Merintis Usaha Bersama Warga

MTs Pakis dikelola secara swadaya oleh para relawan yang kebanyakan merupakan mahasiswa dari perguruan tinggi di Purwokerto untuk mengajar, bahkan kadang ada alumni yang sudah lulus masih mengajar dan menjadi relawan.

Untuk menutup biaya operasional, relawan yang menjadi pengelola sekolah beserta para siswa dan warga setempat merintis beberapa unit usaha.

“Kami memberlakukan belajar produktif, hampir tiga tahun ini kami memproduksi olahan kopi robusta yang banyak tumbuh di sekitar hutan,” lanjut Isrodin.

Dalam waktu dekat, pihaknya juga akan menjalin kerja sama dengan Perhutani untuk menggarap lahan menjadi kebun kopi.

“Ada wilayah hutan yang akan dijadikan demplot tanaman kopi, sebagai upaya pengembangan ekonomi berbasis agroforestry,” jelas Isrodin.

Tak hanya itu, sekolah ini juga mengembangkan paket wisata edukasi dengan memanfaatkan Telaga Kumpe di dekat sekolah sebagai salah satu destinasinya.

“Kami ada paket wisata edukasi, disinergikan dengan Telaga Kumpe, yaitu tempat wisata di bawah Perhutani.

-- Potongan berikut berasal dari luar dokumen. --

/-!
# `BalabanImbrieJaffe1984to88.BIJ88Eq220Torus` — T. Bałaban, J. Imbrie, A. Jaffe, *Effective action and cluster properties of the
abelian Higgs model*, Commun. Math. Phys. **114** (1988) 257–315 [BalabanImbrieJaffe1988]: **(2.20)–(2.22)** p. 262, the kernel
generating the gauge transformation, `(Q^{s*}_k − 𝒟_k∂*Q^{e*}_k∂)A = H_kA + ∂C_kA` (2.20) with `H_{k,Ax}B = H_kB + ∂D_kB` (2.21) and
`C_k = D_k + Σ_{j=0}^{k−1} D_jC^{(j)}H_j^*∂*Q^{e*}_k∂` (2.22) — PROVED OUTRIGHT AT THE TORUS MODEL OF RECORD: the operators are
seat p11's / p30's linear maps between the Euclidean carriers of [I] Sects. 4–5 on the tori of `Balaban1983to89.Setup`
(`QsE`, `DkE`, `QesOp`, `dOne`, `HaxE`, `HkE`, `CE`, `lamE`, `D527E`, `curlOp`, `gradV1`), the gauge transformations `D_j` and the
kernel `C_k` are DEFINED here by the printed formulas ((2.21): `D_jB = λ_j(H_jB)`, [I] Prop. 5.1.1; (2.22) verbatim), and the four
[I]-inputs of the knitting `BIJ88Eq220Proof.eq220` (p02 g2) — (I.5.3.1), (I.5.1.1), (I.5.2.6), (I.5.2.7) — are torus THEOREMS
(`BIJ85Eq625Torus.HaxE_eq_531`, `BIJ85Prop522Torus.HaxE_sub_HkE`, `BIJ85Prop522Torus.prop522_torus`, the definition of `D527E`), so
(2.20) holds on the tori with NO hypothesis of printed shape

statement-level skeleton of published theorems with citation tags; proofs where landed; nothing here is a claim about the Yang–Mills mass gap

PDF held: `paper:balaban1988-cmp114-bij-abelian-higgs-effective-action` (journal page = PDF page + 256), p. 262 [PDF 6] (text layer
`~/.lit/texts/paper-balaban1988-cmp114-bij-abelian-higgs-effective-action/p0006.txt`, re-read this session); (I) =
[BalabanImbrieJaffe1985] (`paper:balaban1985-cmp97-bij-higgs-minimizers`): Prop. 5.1.1 (5.1.1) p. 313–314, Prop. 5.2.2
(5.2.6)–(5.2.7) p. 316, (5.3.1) p. 317, (4.4.4) p. 312.

CITATION HEADER (lean-in-tree rule).  Part of the lit-balaban TYPED SKELETON (HOME `run/shared/lean/pub/lit-balaban/`), Phase-2 proof
seat p08 (gen 7), unit `lit-balaban-p08`; WHAT IS REPRODUCED = SKELETON rows **C2.Eq2.20** (IDENTITY; reader file
`HOME/lit-balaban-r18/ROWS-C2.md`, owner r18, referee ref-5: *"proved p247500 (p02 g2; knitting identity, C1 inputs displayed)"*),
**C2.Eq2.22** (DEF `C_k`; *"typed p239939 · used in the proof of (2.20) p247500"*) and the Euclidean-carrier form of **C2.Eq2.21**
(torus instance of record on r15's `GaugeRG` carrier: p02 g4 `BIJ88Eq221Torus.eq221_torus`), kind «model instance».  TAKING line
HOME/STATUS.md 2026-08-21T07:46:43Z.

THE PRINTED TEXT (p. 262 [PDF 6], verbatim): *"Another important kernel is the one generating the gauge transformation:
(Q^{s*}_k − 𝒟_k∂*Q^{e*}_k∂)A = H_kA + ∂C_kA. (2.20) The kernel C_k is constructed from the basic gauge transformation D_k which changes
the minimizer from axial to Landau gauge (I.5.1.1): H_{k,Ax}B = H_kB + ∂D_kB. (2.21) By changing gauge in each term in the hierarchical
sum defining 𝒟_k and applying (I.5.3.1), we obtain C_k = D_k + Σ_{j=0}^{k−1} D^{L^jη}_jC^{(j),L^jη}H^{*L^jη}_j∂*Q^{e*}_k∂. (2.22)"*.
The inputs, verbatim: (I) p. 317 *"H_{k,Ax}B = Q^{s*}_kB − G_{k,Ax}∂*Q^{e*}_k∂B. (5.3.1)"*; (I) p. 313 *"H_{k,Ax}B − H_kB = ∂λ. (5.1.1)
We show that λ is an explicit, linear function of H_kB"*; (I) p. 316 *"Proposition 5.2.2. There is a gauge transformation D such that
G_{k,Ax}∂* − 𝒟_k∂* = ∂D. (5.2.6) Explicitly D = Σ_{j=0}^{k−1} λ_j(H_jC^{(j)}H*_j∂*), (5.2.7) where λ_j is the function of Proposition
5.1.1 with k set equal to j"*; (I) p. 312 *"𝒟_k ≡ Σ_{j=0}^{k−1} H_jC^{(j)}H*_j. (4.4.4)"*.

THE TORUS DATA (all in the tree; standing range `k ≤ m + K` of `Setup`, weight `w = η^d > 0`, lattice factor `c = η⁻¹ ≠ 0`,
`2 ≤ d`): unit-lattice bond fields `A, B : CoarseSpace P k` (on `T^{(k)}`; `CoarseSpace P j` on `T^{(j)}`), η-bond fields `BondSpace P`,
η-plaquette fields `PlaqSpace P`, unit-lattice plaquette fields `UnitPlaqSpace P k`, gauge functions `EuclideanSpace ℝ (Site P 0)`;
`Q^{s*}_k = QsE P k` (p30), `𝒟_k = DkE P w c k` ((4.4.4) verbatim, p11), `∂* = LinearMap.adjoint (curlOp w c)` (p09's weighted curl),
`Q^{e*}_k = QesOp hd w k` (p30), `∂` on unit bond fields = `dOne P k c` (p30), `H_{k,Ax} = HaxE P w c k`, `H_j = HkE P w c j` (Landau,
(4.4.2)), `C^{(j)} = CE P w c j` ((4.3.3)), `H_j^* = LinearMap.adjoint (HkE P w c j)`, `λ_j = lamE P c j` ((5.1.13)), `∂` on gauge
functions = `gradV1 P c`, `D = D527E P w c k` ((5.2.7) verbatim), `G_{k,Ax} = GaxE P w c k` ((5.2.2) = (4.1.1)).

WHAT IS PROVED (0 `sorry`, standard axioms):
* §1 **(2.21)**: `DjE P w c j := λ_j ∘ H_j` — *"the basic gauge transformation D_j which changes the minimizer from axial to Landau
  gauge"* ((I) Prop. 5.1.1: `λ = λ_j(H_jB)`); `eq221_torusE`: `H_{j,Ax}B = H_jB + ∂D_jB` for EVERY `B : CoarseSpace P j`, `j ≤ m + K`
  (p11's `HaxE_sub_HkE`), operator form `eq221_torusE_op`.
* §2 **(2.22)**: `CkE P hd w c k := D_k + Σ_{j<k} D_j ∘ C^{(j)} ∘ H_j^* ∘ ∂* ∘ Q^{e*}_k ∘ ∂` — VERBATIM; `CkE_eq_D527E`: the hierarchical
  sum IS (I.5.2.7)'s `D` composed with `Q^{e*}_k∂` (*"by changing gauge in each term in the hierarchical sum defining 𝒟_k"*):
  `C_k = D_k + DQ^{e*}_k∂`.
* §3 **(2.20) ON THE TORI**, `eq220_torus_apply` / **`eq220_torus`**: `(Q^{s*}_k − 𝒟_k∂*Q^{e*}_k∂)A = H_kA + ∂C_kA` for every `A`, resp.
  as an identity of linear maps `CoarseSpace P k → BondSpace P`, with `C_k = CkE` and NO hypothesis of printed shape: the printed
  derivation — (I.5.3.1) `HaxE_eq_531`, then (I.5.2.6) `prop522_torus_apply` on the source `Q^{e*}_k∂A`, then (2.21) — carried out on
  the tori; `eq220_torus_unique` ((2.20) determines `∂C_k`).
* §4 r18's typed ring statements **`BIJ88Sect2Statements.Eq221` / `Eq220` with `C_k = BIJ88Sect2Statements.cK`** INHABITED at the
  torus operators placed in one ring `Module.End ℝ V` by p02's split-embedding dictionary (`BIJ88Eq215Proof.Slot`/`emb`), the single
  ring element `d` being the TOTAL DIFFERENTIAL `emb(∂ : unit bonds → unit plaquettes) + emb(∂ : gauge functions → η-bonds)` of p02's
  honest-scope reading (*"sound for operators extended by zero on the graded space Ω⁰ ⊕ Ω¹ ⊕ Ω² with d the total differential"*) —
  made precise: it suffices that the slots of the unit plaquette fields / η-bond fields and of the level-`k` unit bond fields / gauge
  functions are ORTHOGONAL (`π ∘ ι = 0`, `eq220_typed_torus`; `eq221_typed_torus` needs nothing), which holds on the canonical
  product carrier `Carrier P k = (Π j, CoarseSpace P j) × (BondSpace P × (PlaqSpace P × (UnitPlaqSpace P k × gauge functions)))`
  (`slotOne_orth_slotA`, `slotB_orth_slotG`) — **`eq220_typed_torus_prod`**: `Eq220 … (cK …)` with no hypothesis and no choice left.
HONEST SCOPE.  One torus at a time (`P`, `k ≤ m + K`); all operators on the SAME fine η-lattice (the superscripts `L^jη` of (2.22)
are the instance's: the `j`-th term acts through `T^{(j)}`-fields `CoarseSpace P j`, as in p11's (4.4.4)/(5.2.7)); nothing on the decay
(2.23)–(2.26) or on `∂C_k`; NOT summit progress.  New definitions: the operators `DjE` ((2.21)), `CkE` ((2.22)); plumbing for §4
`piSlot`, `Tail`, `Carrier`, `slotB`, `slotA`, `slotT`, `slotEta`, `slotOne`, `slotG` (the canonical carrier and its slots) — no
`def … : Prop`, no named fact (D-0026).  Unit `lit-balaban-p08` (literature-prover-lit-balaban-p08-g7-0), 2026-08-21.
-/

open scoped BigOperators

namespace Literature.MathematicalPhysics.QuantumFieldTheory.BalabanImbrieJaffe1984to88.BIJ88Eq220Torus

open Literature.MathematicalPhysics.QuantumFieldTheory.Balaban1983to89
open BIJ85AxialPropagator411 BIJ85Prop521Torus BIJ85Sigma421Torus BIJ85LandauMinimizer442V1 BIJ85Prop511Torus BIJ85Eq611Torus
  BIJ85Prop522Torus BIJ85Eq625Torus

noncomputable section

variable {P : Params}

/-! ## §1  (2.21): the basic gauge transformation `D_j` on the tori -/

variable (P) in
/-- **`D_j` of (2.21)** — *"the basic gauge transformation D_k which changes the minimizer from axial to Landau gauge (I.5.1.1)"*: by
(I) Proposition 5.1.1 (*"λ is an explicit, linear function of H_kB"*, λ = λ_k of (5.1.13)) `D_jB = λ_j(H_jB)`, i.e. `D_j = λ_j ∘ H_j`
as a linear map `T^{(j)}`-bond fields → gauge functions (`lamE`, p30; `HkE`, p11). [cite: BalabanImbrieJaffe1988, (2.21) p.262] -/
def DjE (w c : ℝ) (j : ℕ) : CoarseSpace P j →ₗ[ℝ] EuclideanSpace ℝ (Site P 0) :=
  lamE P c j ∘ₗ HkE P w c j

/-- unfolding `D_j`: `D_jB = λ_j(H_jB)`. [cite: BalabanImbrieJaffe1988, (2.21) p.262] -/
theorem DjE_apply (w c : ℝ) (j : ℕ) (B : CoarseSpace P j) : DjE P w c j B = lamE P c j (HkE P w c j B) := rfl

/-- **(2.21) ON THE TORI** p. 262, verbatim: *"H_{k,Ax}B = H_kB + ∂D_kB. (2.21)"* — for EVERY unit-lattice bond field `B` on `T^{(j)}`,
`j ≤ m + K`, `c ≠ 0`, `w > 0`, with `H_{j,Ax} = HaxE`, `H_j = HkE` (Landau), `∂ = gradV1 P c`, `D_j = DjE`: (I) Proposition 5.1.1 on
the tori (p11's `BIJ85Prop522Torus.HaxE_sub_HkE`). [cite: BalabanImbrieJaffe1988, (2.21) p.262] -/
theorem eq221_torusE {j : ℕ} (hj : j ≤ P.m + P.K) {c : ℝ} (hc : c ≠ 0) {w : ℝ} (hw : 0 < w) (B : CoarseSpace P j) :
    HaxE P w c j B = HkE P w c j B + gradV1 P c (DjE P w c j B) := by
  rw [DjE_apply, ← HaxE_sub_HkE hj hc hw B, add_sub_cancel]

/-- (2.21) on the tori as an identity of linear maps: `H_{j,Ax} = H_j + ∂ ∘ D_j`. [cite: BalabanImbrieJaffe1988, (2.21) p.262] -/
theorem eq221_torusE_op {j : ℕ} (hj : j ≤ P.m + P.K) {c : ℝ} (hc : c ≠ 0) {w : ℝ} (hw : 0 < w) :
    HaxE P w c j = HkE P w c j + gradV1 P c ∘ₗ DjE P w c j := by
  apply LinearMap.ext
  intro B
  rw [LinearMap.add_apply, LinearMap.comp_apply]
  exact eq221_torusE hj hc hw B

/-! ## §2  (2.22): the kernel `C_k` on the tori -/

variable (P) in
/-- **`C_k` of (2.22)** p. 262, verbatim: *"C_k = D_k + Σ_{j=0}^{k−1} D^{L^jη}_jC^{(j),L^jη}H^{*L^jη}_j∂*Q^{e*}_k∂. (2.22)"* — as a linear map
unit-lattice bond fields on `T^{(k)}` → gauge functions: `D_k + Σ_{j<k} D_j ∘ C^{(j)} ∘ H_j^* ∘ ∂* ∘ Q^{e*}_k ∘ ∂` with `D_j = DjE`,
`C^{(j)} = CE`, `H_j^* = adjoint HkE`, `∂* = adjoint (curlOp w c)`, `Q^{e*}_k = QesOp hd w k`, `∂ = dOne P k c`.
[cite: BalabanImbrieJaffe1988, (2.22) p.262] -/
def CkE (hd : 2 ≤ P.d) (w c : ℝ) (k : ℕ) : CoarseSpace P k →ₗ[ℝ] EuclideanSpace ℝ (Site P 0) :=
  DjE P w c k + ∑ j ∈ Finset.range k, DjE P w c j ∘ₗ CE P w c j ∘ₗ LinearMap.adjoint (HkE P w c j) ∘ₗ
    LinearMap.adjoint (curlOp (P := P) w c) ∘ₗ QesOp (P := P) hd w k ∘ₗ dOne P k c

Kami akan memproduksi gula aren bersama warga. Kami sudah menanam cukup banyak, tahun ini sudah mulai bisa disadap untuk dijadikan gula aren,” tutup Isrodin.

Untuk menopang kegiatan produktif ini, sekolah juga mendatangkan relawan yang ahli di bidangnya masing-masing untuk memberikan pendampingan. Saat ini total ada sekitar 50-an siswa yang bersekolah di situ. Mereka terdiri atas siswa MTs dan program Paket C.